▶ **Exercise requirements**
From the entries below, transcribe exactly the lines between the line holding "exact Complex.ext (by" and the line holding "have hpC' : star", inclusive; skip all other lines.
##### Information shown
import Mathlib
import HarnessLib

/-!
# Free canonical gas at `β·t = 8` — the good arc has a uniform resolvent gap: `‖(1 + ζK)v‖ ≥ sin φ₀ · ‖v‖`

Helper file for route `TcThermcert1` (crux K1′ `ThermalStiffnessCeilingU8b8_le_7o44`, item `stmt-Ventures-24560`), crux idea
`free-canonical-b8-rung` (stub S4 `stub_arcPropagator_decay`: decay of the complex-fugacity Fermi kernel `G_ζ = ζK(1+ζK)⁻¹`,
`K = e^{−βh} ⪰ 0`, on the good arc `|φ| ≤ φ₀ < π` of the fugacity circle `ζ = re^{iφ}`).

The quantitative input of every proof of S4 (Combes–Thomas, contour shift, or polynomial approximation) is a bound on the resolvent
`(1 + ζK)⁻¹` that is UNIFORM in the volume and in the radius `r`. For a positive semidefinite `K` it is elementary: for
`φ₀ ∈ [π/2, π)` (`cos φ₀ ≤ 0`) and every `φ` with `cos φ ≥ cos φ₀` (i.e. `|φ| ≤ φ₀`), every `r ≥ 0` and every vector `v`,

  `sin²φ₀ · ⟨v, v⟩ ≤ ⟨(1 + ζK)v, (1 + ζK)v⟩`,   `ζ = r e^{iφ}`

(§2, stated for any `φ₀` with `cos φ₀ ≤ cos φ`; scalar picture: `min_{κ ≥ 0} |1 + κe^{iφ}| = |sin φ|` for `cos φ ≤ 0`, `= 1` for
`cos φ ≥ 0`). The proof completes a square using
only `⟨v + tKv, v + tKv⟩ ≥ 0` for one real `t` (no spectral theorem, no Cauchy–Schwarz API): §1 is the real-arithmetic core. §3: hence
`1 + ζK` is invertible on the good arc whenever `sin φ₀ ≠ 0`, with `‖(1 + ζK)⁻¹‖₂ ≤ 1/sin φ₀` in the Euclidean operator norm (stated
as the vector inequality; the operator-norm packaging is left to the S4 file).

HONEST LABEL: finite-dimensional linear algebra; a step of a RUNG (`U = 0`, BC5-type witness for the C8 bet), reach at `U = 8` ZERO; decides
nothing about K1/K1′/`T_c`; superconductivity in the Hubbard model is NOT proved or advanced by this file beyond the rung.
-/

noncomputable section

namespace Summit.Ventures.CertifiedManyBodySolver.Theorems.TcThermcert1.FreeCanonicalB8

open Matrix
open scoped ComplexOrder ComplexConjugate

/-! ## §1 The real-arithmetic core -/

/-- If `a, p, q ≥ 0` satisfy `a + 2tp + t²q ≥ 0` for all real `t` (a Gram condition), `r ≥ 0` and `c₀ ≤ c`, then
`(1 − c₀²) a ≤ a + 2rc·p + r²q`. -/
theorem gap_core {a p q r c c₀ : ℝ} (ha : 0 ≤ a) (hp : 0 ≤ p) (hq : 0 ≤ q) (hr : 0 ≤ r) (hc : c₀ ≤ c)
    (hg : ∀ t : ℝ, 0 ≤ a + 2 * t * p + t ^ 2 * q) : (1 - c₀ ^ 2) * a ≤ a + 2 * r * c * p + r ^ 2 * q := by
  rcases le_or_gt 0 c with hc0 | hc0
  · -- `c ≥ 0`: every term on the right is non-negative
    nlinarith [mul_nonneg (mul_nonneg hr hc0) hp, mul_nonneg (sq_nonneg r) hq, mul_nonneg (sq_nonneg c₀) ha]
  · -- `c₀ ≤ c < 0`: complete the square at `t = rc/c₀²`
    have hc₀0 : c₀ < 0 := lt_of_le_of_lt hc hc0
    have hc₀2 : 0 < c₀ ^ 2 := by rw [sq]; exact mul_pos_of_neg_of_neg hc₀0 hc₀0
    have hcc : c ^ 2 ≤ c₀ ^ 2 := by
      rw [← neg_sq c₀]
      exact sq_le_sq' (by linarith) (by linarith)
    have h1 : 0 ≤ c₀ ^ 2 * (a + 2 * (r * c / c₀ ^ 2) * p + (r * c / c₀ ^ 2) ^ 2 * q) := mul_nonneg hc₀2.le (hg _)
    have h2 : c₀ ^ 2 * (a + 2 * (r * c / c₀ ^ 2) * p + (r * c / c₀ ^ 2) ^ 2 * q) =
        c₀ ^ 2 * a + 2 * r * c * p + (r ^ 2 * q) * (c ^ 2 / c₀ ^ 2) := by
      have hc₀ne : c₀ ≠ 0 := hc₀0.ne
      field_simp
    have h3 : (r ^ 2 * q) * (c ^ 2 / c₀ ^ 2) ≤ r ^ 2 * q * 1 :=
      mul_le_mul_of_nonneg_left ((div_le_one hc₀2).2 hcc) (mul_nonneg (sq_nonneg r) hq)
    rw [h2] at h1
    nlinarith

/-! ## §2 The gap inequality -/

variable {Λ : Type*} [Fintype Λ] [DecidableEq Λ]

/-- A non-negative complex number is the cast of its real part. -/
theorem eq_ofReal_re_of_nonneg {z : ℂ} (hz : 0 ≤ z) : z = ((z.re : ℝ) : ℂ) := by
  obtain ⟨_, him⟩ := Complex.nonneg_iff.1 hz
  exact Complex.ext (by simp) (by simp [← him])

/-- **Uniform resolvent gap on the good arc.** For `K ⪰ 0`, `r ≥ 0` and `cos φ₀ ≤ cos φ` (i.e. `|φ| ≤ φ₀` modulo `2π`), with
`ζ = r e^{iφ}`: `sin²φ₀ · ⟨v, v⟩ ≤ ⟨(1 + ζK)v, (1 + ζK)v⟩` for every vector `v` (in `ℂ` with its star order; both sides are real).
(For `φ₀ ≤ π/2` the sharper constant is `1`; the stated one is what the good arc `|φ| ≤ φ₀`, `φ₀ ∈ [π/2, π)`, needs.) -/
theorem goodArc_resolvent_gap {K : Matrix Λ Λ ℂ} (hK : K.PosSemidef) {r φ φ₀ : ℝ} (hr : 0 ≤ r)
    (hφ : Real.cos φ₀ ≤ Real.cos φ) (v : Λ → ℂ) :
    ((Real.sin φ₀ ^ 2 : ℝ) : ℂ) * (star v ⬝ᵥ v) ≤
      star ((1 + ((r : ℂ) * Complex.exp (Complex.I * φ)) • K) *ᵥ v) ⬝ᵥ ((1 + ((r : ℂ) * Complex.exp (Complex.I * φ)) • K) *ᵥ v) := by
  set ζ : ℂ := (r : ℂ) * Complex.exp (Complex.I * φ) with hζ
  set u : Λ → ℂ := K *ᵥ v with hu
  -- the three non-negative reals `a = ⟨v,v⟩`, `p = ⟨v,Kv⟩`, `q = ⟨Kv,Kv⟩`
  have ha0 : 0 ≤ star v ⬝ᵥ v := dotProduct_star_self_nonneg v
  have hp0 : 0 ≤ star v ⬝ᵥ u := (Matrix.posSemidef_iff_dotProduct_mulVec.1 hK).2 v
  have hq0 : 0 ≤ star u ⬝ᵥ u := dotProduct_star_self_nonneg u
  set a : ℝ := (star v ⬝ᵥ v).re with hadef
  set p : ℝ := (star v ⬝ᵥ u).re with hpdef
  set q : ℝ := (star u ⬝ᵥ u).re with hqdef
  have haC : star v ⬝ᵥ v = (a : ℂ) := eq_ofReal_re_of_nonneg ha0
  have hpC : star v ⬝ᵥ u = (p : ℂ) := eq_ofReal_re_of_nonneg hp0
  have hqC : star u ⬝ᵥ u = (q : ℂ) := eq_ofReal_re_of_nonneg hq0
  have hpC' : star u ⬝ᵥ v = (p : ℂ) := by rw [star_dotProduct, hpC, Complex.star_def, Complex.conj_ofReal]
  have ha : 0 ≤ a := (Complex.nonneg_iff.1 ha0).1
  have hp : 0 ≤ p := (Complex.nonneg_iff.1 hp0).1
  have hq : 0 ≤ q := (Complex.nonneg_iff.1 hq0).1
  -- the Gram condition from `⟨v + tKv, v + tKv⟩ ≥ 0`
  have hg : ∀ t : ℝ, 0 ≤ a + 2 * t * p + t ^ 2 * q := by
    intro t
    have h0 : 0 ≤ star (v + (t : ℂ) • u) ⬝ᵥ (v + (t : ℂ) • u) := dotProduct_star_self_nonneg _
    rw [star_add, star_smul, add_dotProduct, dotProduct_add, dotProduct_add, smul_dotProduct, smul_dotProduct, dotProduct_smul,
      dotProduct_smul, haC, hpC, hpC', hqC, Complex.star_def, Complex.conj_ofReal] at h0
    try simp only [smul_eq_mul] at h0
    have h1 : (a : ℂ) + (t : ℂ) * (p : ℂ) + ((t : ℂ) * (p : ℂ) + (t : ℂ) * ((t : ℂ) * (q : ℂ))) = ((a + 2 * t * p + t ^ 2 * q : ℝ) : ℂ) := by
      push_cast; ring
    rw [h1] at h0
    exact_mod_cast (Complex.nonneg_iff.1 h0).1
  -- `ζ = re^{iφ}`: real part and modulus
  have hζre : ζ.re = r * Real.cos φ := by simp [hζ, Complex.exp_re, Complex.exp_im]
  have hn1 : Complex.normSq (Complex.exp (Complex.I * φ)) = 1 := by
    rw [Complex.normSq_eq_norm_sq, Complex.norm_exp]
    simp
  have hzz : star ζ * ζ = ((r ^ 2 : ℝ) : ℂ) := by
    rw [Complex.star_def, ← Complex.normSq_eq_conj_mul_self, hζ, Complex.normSq_mul, hn1, Complex.normSq_ofReal]
    push_cast
    ring
  have hre : ζ + star ζ = ((2 * (r * Real.cos φ) : ℝ) : ℂ) := by
    rw [Complex.star_def, Complex.add_conj, hζre]
  -- expand the right-hand side: `⟨(1+ζK)v,(1+ζK)v⟩ = a + (ζ + conj ζ) p + |ζ|² q`
  have hexp : star ((1 + ζ • K) *ᵥ v) ⬝ᵥ ((1 + ζ • K) *ᵥ v) = ((a + 2 * r * Real.cos φ * p + r ^ 2 * q : ℝ) : ℂ) := by
    rw [Matrix.add_mulVec, Matrix.one_mulVec, Matrix.smul_mulVec, ← hu, star_add, star_smul, add_dotProduct, dotProduct_add,
      dotProduct_add, smul_dotProduct, smul_dotProduct, dotProduct_smul, dotProduct_smul, haC, hpC, hpC', hqC]
    try simp only [smul_eq_mul]
    calc (a : ℂ) + ζ * (p : ℂ) + (star ζ * (p : ℂ) + star ζ * (ζ * (q : ℂ)))
        = (a : ℂ) + (ζ + star ζ) * (p : ℂ) + (star ζ * ζ) * (q : ℂ) := by ring
      _ = ((a + 2 * r * Real.cos φ * p + r ^ 2 * q : ℝ) : ℂ) := by
          rw [hre, hzz]
          push_cast
          ring
  rw [hexp, haC, ← Complex.ofReal_mul, Complex.real_le_real, Real.sin_sq]
  exact gap_core ha hp hq hr hφ hg

/-! ## §3 Invertibility on the good arc -/

/-- **`1 + ζK` is invertible on the good arc** (`K ⪰ 0`, `ζ = re^{iφ}`, `r ≥ 0`, `sin φ₀ ≠ 0`, `cos φ₀ ≤ cos φ`). -/
theorem isUnit_one_add_smul_goodArc {K : Matrix Λ Λ ℂ} (hK : K.PosSemidef) {r φ φ₀ : ℝ} (hr : 0 ≤ r)
    (hs : Real.sin φ₀ ≠ 0) (hφ : Real.cos φ₀ ≤ Real.cos φ) :
    IsUnit (1 + ((r : ℂ) * Complex.exp (Complex.I * φ)) • K) := by
  rw [← Matrix.mulVec_injective_iff_isUnit]
  intro v w hvw
  have hg := goodArc_resolvent_gap hK hr hφ (v - w)
  rw [Matrix.mulVec_sub, hvw, sub_self, star_zero, zero_dotProduct] at hg
  have ha0 : 0 ≤ star (v - w) ⬝ᵥ (v - w) := dotProduct_star_self_nonneg (v - w)
  rw [eq_ofReal_re_of_nonneg ha0, ← Complex.ofReal_mul, ← Complex.ofReal_zero, Complex.real_le_real] at hg
  have ha : 0 ≤ (star (v - w) ⬝ᵥ (v - w)).re := (Complex.nonneg_iff.1 ha0).1
  have hs2 : 0 < Real.sin φ₀ ^ 2 := by positivity
  have hzero : (star (v - w) ⬝ᵥ (v - w)).re = 0 := by nlinarith
  have h0 : star (v - w) ⬝ᵥ (v - w) = 0 := by rw [eq_ofReal_re_of_nonneg ha0, hzero, Complex.ofReal_zero]
  exact sub_eq_zero.1 (dotProduct_star_self_eq_zero.1 h0)

end Summit.Ventures.CertifiedManyBodySolver.Theorems.TcThermcert1.FreeCanonicalB8

end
##########
▶ **Answer to this exercise**
  exact Complex.ext (by simp) (by simp [← him])

/-- **Uniform resolvent gap on the good arc.** For `K ⪰ 0`, `r ≥ 0` and `cos φ₀ ≤ cos φ` (i.e. `|φ| ≤ φ₀` modulo `2π`), with
`ζ = r e^{iφ}`: `sin²φ₀ · ⟨v, v⟩ ≤ ⟨(1 + ζK)v, (1 + ζK)v⟩` for every vector `v` (in `ℂ` with its star order; both sides are real).
(For `φ₀ ≤ π/2` the sharper constant is `1`; the stated one is what the good arc `|φ| ≤ φ₀`, `φ₀ ∈ [π/2, π)`, needs.) -/
theorem goodArc_resolvent_gap {K : Matrix Λ Λ ℂ} (hK : K.PosSemidef) {r φ φ₀ : ℝ} (hr : 0 ≤ r)
    (hφ : Real.cos φ₀ ≤ Real.cos φ) (v : Λ → ℂ) :
    ((Real.sin φ₀ ^ 2 : ℝ) : ℂ) * (star v ⬝ᵥ v) ≤
      star ((1 + ((r : ℂ) * Complex.exp (Complex.I * φ)) • K) *ᵥ v) ⬝ᵥ ((1 + ((r : ℂ) * Complex.exp (Complex.I * φ)) • K) *ᵥ v) := by
  set ζ : ℂ := (r : ℂ) * Complex.exp (Complex.I * φ) with hζ
  set u : Λ → ℂ := K *ᵥ v with hu
  -- the three non-negative reals `a = ⟨v,v⟩`, `p = ⟨v,Kv⟩`, `q = ⟨Kv,Kv⟩`
  have ha0 : 0 ≤ star v ⬝ᵥ v := dotProduct_star_self_nonneg v
  have hp0 : 0 ≤ star v ⬝ᵥ u := (Matrix.posSemidef_iff_dotProduct_mulVec.1 hK).2 v
  have hq0 : 0 ≤ star u ⬝ᵥ u := dotProduct_star_self_nonneg u
  set a : ℝ := (star v ⬝ᵥ v).re with hadef
  set p : ℝ := (star v ⬝ᵥ u).re with hpdef
  set q : ℝ := (star u ⬝ᵥ u).re with hqdef
  have haC : star v ⬝ᵥ v = (a : ℂ) := eq_ofReal_re_of_nonneg ha0
  have hpC : star v ⬝ᵥ u = (p : ℂ) := eq_ofReal_re_of_nonneg hp0
  have hqC : star u ⬝ᵥ u = (q : ℂ) := eq_ofReal_re_of_nonneg hq0
  have hpC' : star u ⬝ᵥ v = (p : ℂ) := by rw [star_dotProduct, hpC, Complex.star_def, Complex.conj_ofReal]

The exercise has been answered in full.